Summary and Conclusions

The important immune cell functions of NR4A1 and its expression in multiple inflammatory cell types make this receptor an attractive drug target for treating multiple diseases. This review outlines several structural classes of NR4A1 ligands that differentially bind and modulate NR4A1-dependent responses and genes. For example, Csn-B and structurally related TMPA both bind NR4A1, however, in in vivo models of metabolic disease Csn-B increased and TMPA decreased blood glucose levels. There are conflicting and unresolved issues in breast cancer where there is evidence that NR4A1 is both a tumor promoter and inhibitor (46–48, 72). However, both Csn-B and CDIM/NR4A1 ligands inhibit mammary tumorgenesis despite their different modes of action. NR4A1 exhibits pro-oncogenic functions in solid tumors, however, NR4A1 is a tumor suppressor in most blood derived cancers and proposed receptor-derived therapies for leukemia include agents that induce NR4A1 expression (rev. in (20, 90)). Thus, development of pharmacologic agents targeting NR4A1 may require some disease-specificity.
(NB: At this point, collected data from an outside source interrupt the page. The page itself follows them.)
import Summits.QuantumFields.YangMills.Theorems.UnitScaleTiltProp7CombLadderCountExactWeights
import HarnessLib

/-!
# Route `UnitScaleTilt`, crux K1 «MinimiserStabilityRegPr» (stmt-QuantumFields-19200), route-R E′ path (α′), S3 K-form engine, row (H) — FILE 9h⁗ «OCC IDENTITY» (the count brick of
# record for the PARKED bridge hKg′-K(fam) ⟸ hKg-K, ★ym-ust-19200-p1 g16 NAMER WORD 11 (3) 2026-08-29 00:04Z): the PATH-OCCUPATION weight of a weighted family of lattice paths —
# `OCC(b) = Σ_m w_m·|p_m|·#{j : p_m[j] = b}` — has TOTAL `Σ_b OCC(b) = Σ_m w_m·|p_m|²` (exact) and SUP `OCC(b) ≤ Λ·Σ_m w_m·|p_m| ≤ Λ²·MASS` (`|p_m| ≤ Λ`; SHARP at a common root,
# where every path passes: the located «root concentration», point-pinned Poincaré, d = 3), and the ℓ^∞ booking `Σ_m w_m·(Σ_(s∈p_m) x_s)² ≤ X²·Σ_m w_m·|p_m|²` for `|x| ≤ X`;
# plus the ℤ^d reading for the offset-comb transport paths `[ι]^h ++ Γ_(0,q)` (`|p| = h + ‖q‖₁ ≤ H + d·R`) against the exact weights of ✓ `Prop7CombLadderCountExact(Weights)`

Cell `ym3-torus`, width seat `ym3-torus-px9` (gen 4); my LOCATE «T2 PATH-OCCUPATION» (19200 evidence 739b943d492dc813: sup_b OCC ≈ 14·R⁶ by exact enumeration, not `C·R³·ℓ`) ⇒ NAMER
WORD 11: cure (iv), no re-base to local kg; «px9 g4: OCC IDENTITY FILE GO» (low priority).  THEOREMS ONLY (0 `def`, 0 `sorry`); `--supports stmt-QuantumFields-19200 --as helper`,
count-neutral.  YM₃ on T³ is a RUNG of the ladder (R3) — not d = 4, not infinite volume, not a mass gap, not the Clay problem; nothing here claims a stub, the crux or any summit statement.

WHAT IS PROVED (ns `…Theorems.Prop7PathOccupation`; abstract: a finite family `S : Finset σ`, weights `w : σ → ℝ`, paths `p : σ → List β`; the occupation written INLINE as
`Σ_(m∈S) w m * (|p m| * (p m).count b)`).
* §1 ★★ `sum_occ_eq` (`Σ_(b∈B) OCC(b) = Σ_m w m·|p m|²` when every path lies in `B`), ★ `occ_le_mul_sum` (`OCC(b) ≤ Λ·Σ_m w m·|p m|`, `w ≥ 0`, `|p m| ≤ Λ`), `occ_le_sq_mul_mass`
  (`≤ Λ²·Σ_m w m`), ★ `sum_mul_sq_sum_le_sup` (ℓ^∞ booking: `Σ_m w m·(Σ_(s∈p m) x s)² ≤ X²·Σ_m w m·|p m|²` for `|x s| ≤ X`, `w ≥ 0`), `sq_sum_le_length_sq_mul` (one path).
* §2 THE ℤ^d READING: `length_seg_append_treeWord_le`-type bound `h + ‖q‖₁ ≤ H + d·R` on the box written as `abs_sum_le` rows, and ★ `sum_offsets_weights_lengthSq_le` — per run `(D, κ)`:
  `Σ_(h<H) Σ_(q∈box) (W⁺_(D,κ)(q) + W⁻_(D,κ)(q))·(h + Σ_ν |q ν|)² ≤ H·(H + d·R)²·(C·R·(2R+1)^d)` (✓ `sum_box_weights_le`), i.e. the family's `Σ_m w_m|p_m|²` is `(H + dR)²`× its mass.
HONEST SCOPE.  Finite bookkeeping; no estimate of any field; the bridge hKg′-K(fam) ⟸ hKg-K itself stays PARKED (NAMER WORD 11 (2)).

References: T. Bałaban, CMP 98 (1985) 17–51 [Balaban1985Averaging] ((19)–(20) p.21, p.24); CMP 102 (1985) 255–275 [Balaban1985UV3] ((27) p.263).
-/

set_option autoImplicit false

open scoped BigOperators

namespace Summit.QuantumFields.YangMills.Theorems.Prop7PathOccupation

open Literature.MathematicalPhysics.QuantumFieldTheory.Balaban1983to89
open B7Prop1Explicit (Site Letter e seg)
open Summit.QuantumFields.YangMills.Theorems.Prop7CombLadderCount (mem_box_iff)
open Summit.QuantumFields.YangMills.Theorems.Prop7CombLadderCountExactWeights (sum_box_weights_le)

/-! ## §1 Abstract path occupation -/

section Abstract

variable {σ β : Type*} [DecidableEq β]

/-- ★★ **THE OCCUPATION IDENTITY**: if every path of the family lies in `B`, then `Σ_(b∈B) Σ_m w_m·|p_m|·#{j : p_m[j] = b} = Σ_m w_m·|p_m|²` — the occupation weight only
redistributes `w_m·|p_m|` over the `|p_m|` steps of each path. [cite: Balaban1985Averaging, (19)–(20) p.21, p.24] -/
theorem sum_occ_eq (S : Finset σ) (w : σ → ℝ) (p : σ → List β) (B : Finset β) (hB : ∀ m ∈ S, ∀ b ∈ p m, b ∈ B) :
    ∑ b ∈ B, ∑ m ∈ S, w m * (((p m).length : ℝ) * ((p m).count b : ℝ)) = ∑ m ∈ S, w m * ((p m).length : ℝ) ^ 2 := by
  rw [Finset.sum_comm]
  refine Finset.sum_congr rfl fun m hm => ?_
  rw [← Finset.mul_sum, ← Finset.mul_sum, sq]
  congr 2
  have h := Multiset.sum_count_eq_card (s := B) (m := ((p m) : Multiset β)) (fun b hb => hB m hm b (Multiset.mem_coe.mp hb))
  simp only [Multiset.coe_count, Multiset.coe_card] at h
  exact_mod_cast h

/-- one path: `#{j : p[j] = b} ≤ |p|`. [folklore] -/
theorem count_le_length_real (l : List β) (b : β) : ((l.count b : ℕ) : ℝ) ≤ (l.length : ℝ) := by
  exact_mod_cast List.count_le_length

/-- ★ **THE SUP BOUND**: for `w ≥ 0` and `|p_m| ≤ Λ` on the family, `OCC(b) = Σ_m w_m·|p_m|·#{j : p_m[j] = b} ≤ Λ·Σ_m w_m·|p_m|` at every `b` — SHARP when all paths share a root
(the located «root concentration»: every member passes the root's bonds). [cite: Balaban1985Averaging, p.24] -/
theorem occ_le_mul_sum (S : Finset σ) (w : σ → ℝ) (hw : ∀ m ∈ S, 0 ≤ w m) (p : σ → List β) (Λ : ℕ) (hΛ : ∀ m ∈ S, (p m).length ≤ Λ) (b : β) :
    ∑ m ∈ S, w m * (((p m).length : ℝ) * ((p m).count b : ℝ)) ≤ (Λ : ℝ) * ∑ m ∈ S, w m * ((p m).length : ℝ) := by
  rw [Finset.mul_sum]
  refine Finset.sum_le_sum fun m hm => ?_
  have h1 : ((p m).count b : ℝ) ≤ (p m).length := count_le_length_real (p m) b
  have h2 : ((p m).length : ℝ) ≤ Λ := by exact_mod_cast hΛ m hm
  have h3 : (0 : ℝ) ≤ (p m).length := by positivity
  calc w m * (((p m).length : ℝ) * ((p m).count b : ℝ)) ≤ w m * (((p m).length : ℝ) * (p m).length) :=
        mul_le_mul_of_nonneg_left (mul_le_mul_of_nonneg_left h1 h3) (hw m hm)
    _ ≤ w m * ((Λ : ℝ) * (p m).length) := mul_le_mul_of_nonneg_left (mul_le_mul_of_nonneg_right h2 h3) (hw m hm)
    _ = (Λ : ℝ) * (w m * ((p m).length : ℝ)) := by ring

/-- … and `≤ Λ²·MASS`. [cite: Balaban1985Averaging, p.24] -/
theorem occ_le_sq_mul_mass (S : Finset σ) (w : σ → ℝ) (hw : ∀ m ∈ S, 0 ≤ w m) (p : σ → List β) (Λ : ℕ) (hΛ : ∀ m ∈ S, (p m).length ≤ Λ) (b : β) :
    ∑ m ∈ S, w m * (((p m).length : ℝ) * ((p m).count b : ℝ)) ≤ (Λ : ℝ) ^ 2 * ∑ m ∈ S, w m := by
  have h : ∑ m ∈ S, w m * ((p m).length : ℝ) ≤ (Λ : ℝ) * ∑ m ∈ S, w m := by
    rw [Finset.mul_sum]
    exact Finset.sum_le_sum fun m hm => by
      calc w m * ((p m).length : ℝ) ≤ w m * Λ := mul_le_mul_of_nonneg_left (by exact_mod_cast hΛ m hm) (hw m hm)
        _ = (Λ : ℝ) * w m := mul_comm _ _
  calc _ ≤ (Λ : ℝ) * ∑ m ∈ S, w m * ((p m).length : ℝ) := occ_le_mul_sum S w hw p Λ hΛ b
    _ ≤ (Λ : ℝ) * ((Λ : ℝ) * ∑ m ∈ S, w m) := mul_le_mul_of_nonneg_left h (by positivity)
    _ = _ := by ring

end Abstract

section AbstractSup

variable {σ β : Type*}

/-- one path, ℓ^∞: `(Σ_(s∈p) x s)² ≤ |p|²·X²` for `|x s| ≤ X` along the path. [folklore] -/
theorem sq_sum_le_length_sq_mul (l : List β) (x : β → ℝ) (X : ℝ) (hx : ∀ s ∈ l, |x s| ≤ X) :
    ((l.map x).sum) ^ 2 ≤ ((l.length : ℝ) * X) ^ 2 := by
  have hX : ∀ s ∈ l, x s ≤ X ∧ -X ≤ x s := fun s hs => ⟨(le_abs_self _).trans (hx s hs), by have := hx s hs; have := neg_abs_le (x s); linarith⟩
  have hub : (l.map x).sum ≤ (l.length : ℝ) * X := by
    have := List.sum_le_card_nsmul (l.map x) X (fun y hy => by obtain ⟨s, hs, rfl⟩ := List.mem_map.mp hy; exact (hX s hs).1)
    simpa [nsmul_eq_mul] using this
  have hlb : -((l.length : ℝ) * X) ≤ (l.map x).sum := by
    have := List.card_nsmul_le_sum (l.map x) (-X) (fun y hy => by obtain ⟨s, hs, rfl⟩ := List.mem_map.mp hy; exact (hX s hs).2)
    simpa [nsmul_eq_mul] using this
  exact sq_le_sq' hlb hub

/-- ★ **ℓ^∞ BOOKING**: for `w ≥ 0` and `|x s| ≤ X` along every path, `Σ_m w_m·(Σ_(s∈p_m) x s)² ≤ X²·Σ_m w_m·|p_m|²` — the transport-difference part booked with a SUP row
(cure (i) of the LOCATE; the only booking the root concentration leaves intact). [cite: Balaban1985Averaging, (19)–(20) p.21] -/
theorem sum_mul_sq_sum_le_sup (S : Finset σ) (w : σ → ℝ) (hw : ∀ m ∈ S, 0 ≤ w m) (p : σ → List β) (x : β → ℝ) (X : ℝ)
    (hx : ∀ m ∈ S, ∀ s ∈ p m, |x s| ≤ X) :
    ∑ m ∈ S, w m * ((p m).map x).sum ^ 2 ≤ X ^ 2 * ∑ m ∈ S, w m * ((p m).length : ℝ) ^ 2 := by
  rw [Finset.mul_sum]
  refine Finset.sum_le_sum fun m hm => ?_
  calc w m * ((p m).map x).sum ^ 2 ≤ w m * (((p m).length : ℝ) * X) ^ 2 := mul_le_mul_of_nonneg_left (sq_sum_le_length_sq_mul _ x X (hx m hm)) (hw m hm)
    _ = X ^ 2 * (w m * ((p m).length : ℝ) ^ 2) := by ring

end AbstractSup

/-! ## §2 The ℤ^d reading for the offset-comb transport paths -/

variable {d : ℕ}

/-- the ℓ¹ size of a box point: `Σ_ν |q ν| ≤ d·R` on `[−R,R]^d`. [folklore] -/
theorem sum_abs_le_of_mem_box (R : ℕ) (q : Site d) (hq : q ∈ Fintype.piFinset (fun _ : Fin d => Finset.Icc (-(R : ℤ)) (R : ℤ))) :
    ∑ ν : Fin d, |(q ν : ℝ)| ≤ (d : ℝ) * R := by
  have hqb := (mem_box_iff (R := R)).mp hq
  calc ∑ ν : Fin d, |(q ν : ℝ)| ≤ ∑ _ν : Fin d, (R : ℝ) := Finset.sum_le_sum fun ν _ => by
          rw [← Int.cast_abs]; have := hqb ν; exact_mod_cast abs_le.mpr ⟨by omega, by omega⟩
    _ = (d : ℝ) * R := by rw [Finset.sum_const, Finset.card_univ, Fintype.card_fin, nsmul_eq_mul]

/-- the transport path `[ι]^h ++ Γ_(0,q)` has `|p|² = (h + ‖q‖₁)² ≤ (H + d·R)²` for `h < H`, `q ∈ [−R,R]^d`. [cite: Balaban1985UV3, (27) p.263] -/
theorem lengthSq_le (R H : ℕ) (h : ℕ) (hh : h < H) (q : Site d) (hq : q ∈ Fintype.piFinset (fun _ : Fin d => Finset.Icc (-(R : ℤ)) (R : ℤ))) :
    ((h : ℝ) + ∑ ν : Fin d, |(q ν : ℝ)|) ^ 2 ≤ ((H : ℝ) + (d : ℝ) * R) ^ 2 := by
  have h1 : (h : ℝ) ≤ H := by exact_mod_cast hh.le
  have h2 := sum_abs_le_of_mem_box R q hq
  have h0 : 0 ≤ (h : ℝ) + ∑ ν : Fin d, |(q ν : ℝ)| := by positivity
  exact pow_le_pow_left₀ h0 (add_le_add h1 h2) 2

/-- ★ **THE FAMILY'S `Σ_m w_m·|p_m|²` PER RUN**: for `c ≤ C` on the box, `0 ≤ c`, `0 ≤ C`,
`Σ_(h<H) Σ_(q∈box) (W⁺_(D,κ)(q) + W⁻_(D,κ)(q))·(h + Σ_ν|q ν|)² ≤ H·(H + d·R)²·(C·R·(2R+1)^d)` (✓ `sum_box_weights_le` times the path-length square). Divided by `H = ℓ′` this is the
`h`-averaged total occupation of the offset-comb transport paths of one run (`Σ_b OCC = ℓ′⁻¹Σ_hΣ W|w|²`, ✓ `sum_occ_eq`). [cite: Balaban1985Averaging, (19)–(20) p.21, p.24] -/
theorem sum_offsets_weights_lengthSq_le (R H : ℕ) (D : Finset (Fin d)) (κ : Fin d) (hκ : κ ∉ D) (c : Site d → ℝ) (C : ℝ) (hC : 0 ≤ C)
    (hc0 : ∀ v ∈ Fintype.piFinset (fun _ : Fin d => Finset.Icc (-(R : ℤ)) (R : ℤ)), 0 ≤ c v)
    (hc : ∀ v ∈ Fintype.piFinset (fun _ : Fin d => Finset.Icc (-(R : ℤ)) (R : ℤ)), c v ≤ C) :
    ∑ h ∈ Finset.range H, ∑ q ∈ Fintype.piFinset (fun _ : Fin d => Finset.Icc (-(R : ℤ)) (R : ℤ)),
        ((∑ v ∈ (Fintype.piFinset (fun _ : Fin d => Finset.Icc (-(R : ℤ)) (R : ℤ))).filter
              (fun v => (∀ ν ∈ D, q ν = v ν) ∧ (∀ ν, ν ∉ D → ν ≠ κ → q ν = 0) ∧ 0 ≤ q κ ∧ q κ < v κ), c v)
          + (∑ v ∈ (Fintype.piFinset (fun _ : Fin d => Finset.Icc (-(R : ℤ)) (R : ℤ))).filter
              (fun v => (∀ ν ∈ D, q ν = v ν) ∧ (∀ ν, ν ∉ D → ν ≠ κ → q ν = 0) ∧ v κ < q κ ∧ q κ ≤ 0), c v))
          * ((h : ℝ) + ∑ ν : Fin d, |(q ν : ℝ)|) ^ 2
      ≤ (H : ℝ) * (((H : ℝ) + (d : ℝ) * R) ^ 2 * (C * R * (((2 * R + 1) ^ d : ℕ) : ℝ))) := by
  classical
  have hmass := sum_box_weights_le R D κ hκ c C hC hc
  have hWnn : ∀ q ∈ Fintype.piFinset (fun _ : Fin d => Finset.Icc (-(R : ℤ)) (R : ℤ)),
      0 ≤ (∑ v ∈ (Fintype.piFinset (fun _ : Fin d => Finset.Icc (-(R : ℤ)) (R : ℤ))).filter
              (fun v => (∀ ν ∈ D, q ν = v ν) ∧ (∀ ν, ν ∉ D → ν ≠ κ → q ν = 0) ∧ 0 ≤ q κ ∧ q κ < v κ), c v)
          + (∑ v ∈ (Fintype.piFinset (fun _ : Fin d => Finset.Icc (-(R : ℤ)) (R : ℤ))).filter
              (fun v => (∀ ν ∈ D, q ν = v ν) ∧ (∀ ν, ν ∉ D → ν ≠ κ → q ν = 0) ∧ v κ < q κ ∧ q κ ≤ 0), c v) :=
    fun q _ => add_nonneg (Finset.sum_nonneg fun v hv => hc0 v (Finset.mem_filter.mp hv).1) (Finset.sum_nonneg fun v hv => hc0 v (Finset.mem_filter.mp hv).1)
  have hper : ∀ h ∈ Finset.range H, ∑ q ∈ Fintype.piFinset (fun _ : Fin d => Finset.Icc (-(R : ℤ)) (R : ℤ)),
        ((∑ v ∈ (Fintype.piFinset (fun _ : Fin d => Finset.Icc (-(R : ℤ)) (R : ℤ))).filter
              (fun v => (∀ ν ∈ D, q ν = v ν) ∧ (∀ ν, ν ∉ D → ν ≠ κ → q ν = 0) ∧ 0 ≤ q κ ∧ q κ < v κ), c v)
          + (∑ v ∈ (Fintype.piFinset (fun _ : Fin d => Finset.Icc (-(R : ℤ)) (R : ℤ))).filter
              (fun v => (∀ ν ∈ D, q ν = v ν) ∧ (∀ ν, ν ∉ D → ν ≠ κ → q ν = 0) ∧ v κ < q κ ∧ q κ ≤ 0), c v))
          * ((h : ℝ) + ∑ ν : Fin d, |(q ν : ℝ)|) ^ 2
      ≤ ((H : ℝ) + (d : ℝ) * R) ^ 2 * (C * R * (((2 * R + 1) ^ d : ℕ) : ℝ)) := by
    intro h hh
    calc _ ≤ ∑ q ∈ Fintype.piFinset (fun _ : Fin d => Finset.Icc (-(R : ℤ)) (R : ℤ)),
          ((∑ v ∈ (Fintype.piFinset (fun _ : Fin d => Finset.Icc (-(R : ℤ)) (R : ℤ))).filter
                (fun v => (∀ ν ∈ D, q ν = v ν) ∧ (∀ ν, ν ∉ D → ν ≠ κ → q ν = 0) ∧ 0 ≤ q κ ∧ q κ < v κ), c v)
            + (∑ v ∈ (Fintype.piFinset (fun _ : Fin d => Finset.Icc (-(R : ℤ)) (R : ℤ))).filter
                (fun v => (∀ ν ∈ D, q ν = v ν) ∧ (∀ ν, ν ∉ D → ν ≠ κ → q ν = 0) ∧ v κ < q κ ∧ q κ ≤ 0), c v))
            * ((H : ℝ) + (d : ℝ) * R) ^ 2 :=
          Finset.sum_le_sum fun q hq => mul_le_mul_of_nonneg_left (lengthSq_le R H h (Finset.mem_range.mp hh) q hq) (hWnn q hq)
      _ ≤ _ := by rw [← Finset.sum_mul, mul_comm]; exact mul_le_mul_of_nonneg_left hmass (by positivity)
  calc _ ≤ ∑ h ∈ Finset.range H, ((H : ℝ) + (d : ℝ) * R) ^ 2 * (C * R * (((2 * R + 1) ^ d : ℕ) : ℝ)) := Finset.sum_le_sum hper
    _ = _ := by rw [Finset.sum_const, Finset.card_range, nsmul_eq_mul]

end Summit.QuantumFields.YangMills.Theorems.Prop7PathOccupation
However, studies with CDIMs suggest that these compounds may be selective NR4A1 modulators since NR4A1-active CDIMs inhibited growth of solid tumor derived cancers, enhanced glucose uptake in muscle cells, decreased neuronal inflammation in models of Parkinson’s disease, inhibited endometriosis and enhanced learning and memory in mouse models (20, 91–96).

Summary Points.

• NR4A1 regulates both cellular homeostasis and pathophysiology.

• Structurally-diverse NR4A1 ligands have been characterized.

• NR4A1 ligands are promising pharmacologic agents for treating multiple diseases.